Stored data:
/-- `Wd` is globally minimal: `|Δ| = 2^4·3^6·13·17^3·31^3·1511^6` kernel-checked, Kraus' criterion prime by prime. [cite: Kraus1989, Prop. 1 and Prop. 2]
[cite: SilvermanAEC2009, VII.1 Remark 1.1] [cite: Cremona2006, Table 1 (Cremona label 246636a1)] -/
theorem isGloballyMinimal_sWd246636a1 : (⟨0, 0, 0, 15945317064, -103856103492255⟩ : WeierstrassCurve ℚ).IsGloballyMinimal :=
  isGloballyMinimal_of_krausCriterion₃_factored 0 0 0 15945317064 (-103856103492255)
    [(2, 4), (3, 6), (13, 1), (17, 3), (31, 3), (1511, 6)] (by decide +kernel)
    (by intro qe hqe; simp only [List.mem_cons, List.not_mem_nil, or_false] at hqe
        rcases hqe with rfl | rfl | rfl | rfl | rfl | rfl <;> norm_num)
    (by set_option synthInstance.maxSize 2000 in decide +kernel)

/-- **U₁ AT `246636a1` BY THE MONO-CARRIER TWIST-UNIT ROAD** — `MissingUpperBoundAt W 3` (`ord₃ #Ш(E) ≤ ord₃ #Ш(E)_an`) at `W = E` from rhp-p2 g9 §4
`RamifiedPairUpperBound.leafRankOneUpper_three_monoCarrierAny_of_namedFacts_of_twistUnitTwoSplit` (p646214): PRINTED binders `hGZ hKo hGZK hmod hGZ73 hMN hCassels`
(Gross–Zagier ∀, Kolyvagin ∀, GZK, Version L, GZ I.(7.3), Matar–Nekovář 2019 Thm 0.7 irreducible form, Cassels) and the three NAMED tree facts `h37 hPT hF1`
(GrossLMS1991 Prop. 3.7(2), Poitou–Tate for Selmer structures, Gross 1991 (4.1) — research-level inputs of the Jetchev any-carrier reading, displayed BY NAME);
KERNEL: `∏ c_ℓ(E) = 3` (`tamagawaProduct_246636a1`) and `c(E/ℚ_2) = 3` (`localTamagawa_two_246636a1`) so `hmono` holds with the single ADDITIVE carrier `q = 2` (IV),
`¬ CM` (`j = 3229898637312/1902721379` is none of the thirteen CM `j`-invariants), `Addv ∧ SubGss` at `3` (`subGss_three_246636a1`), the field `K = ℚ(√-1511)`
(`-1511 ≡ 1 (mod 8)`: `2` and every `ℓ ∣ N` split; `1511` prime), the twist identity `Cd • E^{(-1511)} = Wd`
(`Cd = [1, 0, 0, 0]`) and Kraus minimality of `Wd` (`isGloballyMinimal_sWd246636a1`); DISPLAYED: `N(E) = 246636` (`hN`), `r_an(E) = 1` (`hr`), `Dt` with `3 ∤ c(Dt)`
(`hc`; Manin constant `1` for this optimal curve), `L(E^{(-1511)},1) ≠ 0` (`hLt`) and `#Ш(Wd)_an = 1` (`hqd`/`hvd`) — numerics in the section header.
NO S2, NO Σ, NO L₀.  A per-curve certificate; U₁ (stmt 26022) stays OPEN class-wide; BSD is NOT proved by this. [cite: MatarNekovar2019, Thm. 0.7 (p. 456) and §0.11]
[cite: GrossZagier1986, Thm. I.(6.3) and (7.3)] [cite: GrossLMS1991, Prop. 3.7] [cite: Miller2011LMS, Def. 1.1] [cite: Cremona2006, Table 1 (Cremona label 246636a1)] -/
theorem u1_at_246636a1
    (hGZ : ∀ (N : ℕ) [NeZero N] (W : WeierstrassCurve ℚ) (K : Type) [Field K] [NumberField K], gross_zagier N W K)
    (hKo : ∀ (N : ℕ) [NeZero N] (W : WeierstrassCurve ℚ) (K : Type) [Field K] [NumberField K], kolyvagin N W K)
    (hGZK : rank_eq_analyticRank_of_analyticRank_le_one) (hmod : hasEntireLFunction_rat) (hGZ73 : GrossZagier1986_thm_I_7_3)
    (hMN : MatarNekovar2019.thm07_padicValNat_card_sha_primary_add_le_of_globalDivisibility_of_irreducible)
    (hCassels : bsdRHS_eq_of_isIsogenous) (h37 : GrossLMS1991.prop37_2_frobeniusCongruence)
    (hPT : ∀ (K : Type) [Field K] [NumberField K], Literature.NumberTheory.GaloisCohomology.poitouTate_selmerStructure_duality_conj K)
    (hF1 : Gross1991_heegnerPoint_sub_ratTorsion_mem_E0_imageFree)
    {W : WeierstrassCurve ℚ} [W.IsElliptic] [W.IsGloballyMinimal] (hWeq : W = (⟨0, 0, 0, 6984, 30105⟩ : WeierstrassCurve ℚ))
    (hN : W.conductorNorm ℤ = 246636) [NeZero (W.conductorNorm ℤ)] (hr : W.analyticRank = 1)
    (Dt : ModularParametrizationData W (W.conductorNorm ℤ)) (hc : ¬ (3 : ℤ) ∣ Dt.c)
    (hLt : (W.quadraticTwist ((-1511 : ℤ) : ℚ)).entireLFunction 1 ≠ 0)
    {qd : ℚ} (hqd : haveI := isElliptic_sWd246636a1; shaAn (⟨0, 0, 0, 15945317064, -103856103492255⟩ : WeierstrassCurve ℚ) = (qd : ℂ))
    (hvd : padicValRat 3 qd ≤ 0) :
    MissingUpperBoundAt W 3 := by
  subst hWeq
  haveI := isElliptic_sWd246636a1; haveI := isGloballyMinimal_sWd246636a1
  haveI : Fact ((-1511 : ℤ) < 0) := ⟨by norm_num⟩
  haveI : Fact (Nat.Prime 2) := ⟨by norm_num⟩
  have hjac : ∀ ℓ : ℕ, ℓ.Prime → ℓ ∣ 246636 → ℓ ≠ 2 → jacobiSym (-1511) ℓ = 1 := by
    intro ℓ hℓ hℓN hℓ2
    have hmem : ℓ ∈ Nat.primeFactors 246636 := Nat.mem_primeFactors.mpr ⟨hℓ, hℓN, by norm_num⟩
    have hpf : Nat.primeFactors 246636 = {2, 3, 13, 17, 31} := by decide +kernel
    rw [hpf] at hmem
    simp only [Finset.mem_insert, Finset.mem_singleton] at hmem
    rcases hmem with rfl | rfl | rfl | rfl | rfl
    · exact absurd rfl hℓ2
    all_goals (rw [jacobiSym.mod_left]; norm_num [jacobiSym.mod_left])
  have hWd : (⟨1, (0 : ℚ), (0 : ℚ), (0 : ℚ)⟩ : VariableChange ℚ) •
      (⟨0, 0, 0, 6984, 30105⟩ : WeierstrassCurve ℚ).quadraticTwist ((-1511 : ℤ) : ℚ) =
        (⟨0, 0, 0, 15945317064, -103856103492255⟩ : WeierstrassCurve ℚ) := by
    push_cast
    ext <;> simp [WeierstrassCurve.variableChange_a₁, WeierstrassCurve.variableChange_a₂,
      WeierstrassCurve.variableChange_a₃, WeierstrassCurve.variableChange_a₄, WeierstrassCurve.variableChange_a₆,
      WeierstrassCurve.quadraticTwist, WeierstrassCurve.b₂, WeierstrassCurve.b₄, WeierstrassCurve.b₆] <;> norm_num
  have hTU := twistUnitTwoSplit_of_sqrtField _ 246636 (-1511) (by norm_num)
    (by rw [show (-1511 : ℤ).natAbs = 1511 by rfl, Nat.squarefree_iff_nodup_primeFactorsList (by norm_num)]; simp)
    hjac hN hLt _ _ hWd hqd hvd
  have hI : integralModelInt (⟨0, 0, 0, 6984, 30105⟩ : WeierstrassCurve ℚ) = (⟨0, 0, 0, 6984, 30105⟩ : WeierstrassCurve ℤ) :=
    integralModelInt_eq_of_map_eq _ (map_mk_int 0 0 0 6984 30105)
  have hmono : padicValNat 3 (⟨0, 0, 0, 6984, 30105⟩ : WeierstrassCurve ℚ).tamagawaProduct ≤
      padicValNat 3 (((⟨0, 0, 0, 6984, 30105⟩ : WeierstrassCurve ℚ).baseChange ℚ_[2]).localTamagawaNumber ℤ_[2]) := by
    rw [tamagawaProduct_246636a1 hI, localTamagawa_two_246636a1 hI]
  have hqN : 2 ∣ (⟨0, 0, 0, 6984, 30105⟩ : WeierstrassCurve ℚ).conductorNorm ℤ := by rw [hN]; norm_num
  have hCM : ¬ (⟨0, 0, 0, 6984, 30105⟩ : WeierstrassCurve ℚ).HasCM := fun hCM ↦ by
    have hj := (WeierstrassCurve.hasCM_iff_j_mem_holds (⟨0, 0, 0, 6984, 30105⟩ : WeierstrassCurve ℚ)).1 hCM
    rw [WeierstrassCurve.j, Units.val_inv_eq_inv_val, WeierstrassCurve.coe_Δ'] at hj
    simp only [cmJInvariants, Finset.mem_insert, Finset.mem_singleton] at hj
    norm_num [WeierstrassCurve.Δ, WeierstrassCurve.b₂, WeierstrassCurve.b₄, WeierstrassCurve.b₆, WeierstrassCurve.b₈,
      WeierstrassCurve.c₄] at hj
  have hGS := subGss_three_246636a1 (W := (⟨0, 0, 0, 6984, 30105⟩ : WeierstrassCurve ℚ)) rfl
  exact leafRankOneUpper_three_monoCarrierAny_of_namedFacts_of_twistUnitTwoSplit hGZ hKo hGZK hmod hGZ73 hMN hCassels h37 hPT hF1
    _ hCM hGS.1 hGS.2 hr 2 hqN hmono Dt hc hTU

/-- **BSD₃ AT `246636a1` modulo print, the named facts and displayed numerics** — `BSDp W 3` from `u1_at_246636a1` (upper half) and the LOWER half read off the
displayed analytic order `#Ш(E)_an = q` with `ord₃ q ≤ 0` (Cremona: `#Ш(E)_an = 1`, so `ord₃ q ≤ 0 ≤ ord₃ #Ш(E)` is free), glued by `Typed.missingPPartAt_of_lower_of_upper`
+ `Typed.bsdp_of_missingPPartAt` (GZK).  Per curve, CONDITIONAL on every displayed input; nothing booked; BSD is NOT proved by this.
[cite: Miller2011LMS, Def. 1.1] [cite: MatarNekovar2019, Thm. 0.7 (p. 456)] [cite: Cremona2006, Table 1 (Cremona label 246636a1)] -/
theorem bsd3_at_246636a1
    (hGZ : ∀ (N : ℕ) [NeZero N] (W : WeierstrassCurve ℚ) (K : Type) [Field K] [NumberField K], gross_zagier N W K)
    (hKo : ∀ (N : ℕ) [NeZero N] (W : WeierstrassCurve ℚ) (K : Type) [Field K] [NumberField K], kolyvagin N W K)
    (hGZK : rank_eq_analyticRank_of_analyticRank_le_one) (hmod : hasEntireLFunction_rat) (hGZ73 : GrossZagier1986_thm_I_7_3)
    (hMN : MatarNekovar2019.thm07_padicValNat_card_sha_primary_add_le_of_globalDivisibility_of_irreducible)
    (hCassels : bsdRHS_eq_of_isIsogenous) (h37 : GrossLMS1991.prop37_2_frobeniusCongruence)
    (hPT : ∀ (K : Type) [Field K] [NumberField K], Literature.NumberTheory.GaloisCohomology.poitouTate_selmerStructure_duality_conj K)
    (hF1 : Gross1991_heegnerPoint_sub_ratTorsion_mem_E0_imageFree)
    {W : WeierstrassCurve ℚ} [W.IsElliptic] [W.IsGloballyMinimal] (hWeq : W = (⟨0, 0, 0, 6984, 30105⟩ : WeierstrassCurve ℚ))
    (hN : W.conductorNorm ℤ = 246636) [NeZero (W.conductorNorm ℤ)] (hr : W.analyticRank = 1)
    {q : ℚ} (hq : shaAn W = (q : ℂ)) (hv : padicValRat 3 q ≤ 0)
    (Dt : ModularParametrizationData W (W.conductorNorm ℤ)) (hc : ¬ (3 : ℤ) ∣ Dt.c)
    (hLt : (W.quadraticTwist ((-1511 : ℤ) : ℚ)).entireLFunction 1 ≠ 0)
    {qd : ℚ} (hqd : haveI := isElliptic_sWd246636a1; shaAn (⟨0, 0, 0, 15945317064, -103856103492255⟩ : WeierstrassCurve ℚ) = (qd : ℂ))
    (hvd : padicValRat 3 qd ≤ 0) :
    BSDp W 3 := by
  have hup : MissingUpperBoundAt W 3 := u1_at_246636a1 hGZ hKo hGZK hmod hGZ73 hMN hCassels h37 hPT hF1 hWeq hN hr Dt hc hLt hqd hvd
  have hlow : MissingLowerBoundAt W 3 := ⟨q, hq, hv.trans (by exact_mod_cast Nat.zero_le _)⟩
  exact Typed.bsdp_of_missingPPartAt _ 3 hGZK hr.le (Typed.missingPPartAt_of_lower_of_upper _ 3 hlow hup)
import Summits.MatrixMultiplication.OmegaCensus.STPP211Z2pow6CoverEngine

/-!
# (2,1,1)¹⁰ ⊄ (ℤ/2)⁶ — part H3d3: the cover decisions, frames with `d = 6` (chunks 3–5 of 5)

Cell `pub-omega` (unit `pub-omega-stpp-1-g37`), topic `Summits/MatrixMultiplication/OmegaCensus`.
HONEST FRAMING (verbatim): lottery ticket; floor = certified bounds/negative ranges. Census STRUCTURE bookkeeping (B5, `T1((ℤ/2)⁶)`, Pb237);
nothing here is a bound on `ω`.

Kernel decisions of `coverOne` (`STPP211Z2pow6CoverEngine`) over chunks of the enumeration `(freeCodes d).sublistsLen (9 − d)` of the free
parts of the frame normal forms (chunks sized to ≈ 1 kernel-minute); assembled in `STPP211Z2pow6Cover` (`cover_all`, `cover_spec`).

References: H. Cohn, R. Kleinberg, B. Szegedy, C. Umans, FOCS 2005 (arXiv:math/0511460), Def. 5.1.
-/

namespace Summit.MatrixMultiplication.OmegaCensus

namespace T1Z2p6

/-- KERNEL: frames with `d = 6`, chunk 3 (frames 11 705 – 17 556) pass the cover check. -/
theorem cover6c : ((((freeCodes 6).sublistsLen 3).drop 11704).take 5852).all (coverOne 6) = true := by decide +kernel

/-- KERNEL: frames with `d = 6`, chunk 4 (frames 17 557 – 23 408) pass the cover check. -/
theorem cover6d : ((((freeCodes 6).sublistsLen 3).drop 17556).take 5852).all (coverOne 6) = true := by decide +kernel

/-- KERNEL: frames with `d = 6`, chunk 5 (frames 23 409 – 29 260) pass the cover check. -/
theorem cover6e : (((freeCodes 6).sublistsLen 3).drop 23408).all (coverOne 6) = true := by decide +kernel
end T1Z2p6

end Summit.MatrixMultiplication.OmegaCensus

Exercise directions: Extract the lines above, from the first one through the one containing "the section header.", and return only those, unchanged.

Solution to the problem:
/-- `Wd` is globally minimal: `|Δ| = 2^4·3^6·13·17^3·31^3·1511^6` kernel-checked, Kraus' criterion prime by prime. [cite: Kraus1989, Prop. 1 and Prop. 2]
[cite: SilvermanAEC2009, VII.1 Remark 1.1] [cite: Cremona2006, Table 1 (Cremona label 246636a1)] -/
theorem isGloballyMinimal_sWd246636a1 : (⟨0, 0, 0, 15945317064, -103856103492255⟩ : WeierstrassCurve ℚ).IsGloballyMinimal :=
  isGloballyMinimal_of_krausCriterion₃_factored 0 0 0 15945317064 (-103856103492255)
    [(2, 4), (3, 6), (13, 1), (17, 3), (31, 3), (1511, 6)] (by decide +kernel)
    (by intro qe hqe; simp only [List.mem_cons, List.not_mem_nil, or_false] at hqe
        rcases hqe with rfl | rfl | rfl | rfl | rfl | rfl <;> norm_num)
    (by set_option synthInstance.maxSize 2000 in decide +kernel)

/-- **U₁ AT `246636a1` BY THE MONO-CARRIER TWIST-UNIT ROAD** — `MissingUpperBoundAt W 3` (`ord₃ #Ш(E) ≤ ord₃ #Ш(E)_an`) at `W = E` from rhp-p2 g9 §4
`RamifiedPairUpperBound.leafRankOneUpper_three_monoCarrierAny_of_namedFacts_of_twistUnitTwoSplit` (p646214): PRINTED binders `hGZ hKo hGZK hmod hGZ73 hMN hCassels`
(Gross–Zagier ∀, Kolyvagin ∀, GZK, Version L, GZ I.(7.3), Matar–Nekovář 2019 Thm 0.7 irreducible form, Cassels) and the three NAMED tree facts `h37 hPT hF1`
(GrossLMS1991 Prop. 3.7(2), Poitou–Tate for Selmer structures, Gross 1991 (4.1) — research-level inputs of the Jetchev any-carrier reading, displayed BY NAME);
KERNEL: `∏ c_ℓ(E) = 3` (`tamagawaProduct_246636a1`) and `c(E/ℚ_2) = 3` (`localTamagawa_two_246636a1`) so `hmono` holds with the single ADDITIVE carrier `q = 2` (IV),
`¬ CM` (`j = 3229898637312/1902721379` is none of the thirteen CM `j`-invariants), `Addv ∧ SubGss` at `3` (`subGss_three_246636a1`), the field `K = ℚ(√-1511)`
(`-1511 ≡ 1 (mod 8)`: `2` and every `ℓ ∣ N` split; `1511` prime), the twist identity `Cd • E^{(-1511)} = Wd`
(`Cd = [1, 0, 0, 0]`) and Kraus minimality of `Wd` (`isGloballyMinimal_sWd246636a1`); DISPLAYED: `N(E) = 246636` (`hN`), `r_an(E) = 1` (`hr`), `Dt` with `3 ∤ c(Dt)`
(`hc`; Manin constant `1` for this optimal curve), `L(E^{(-1511)},1) ≠ 0` (`hLt`) and `#Ш(Wd)_an = 1` (`hqd`/`hvd`) — numerics in the section header.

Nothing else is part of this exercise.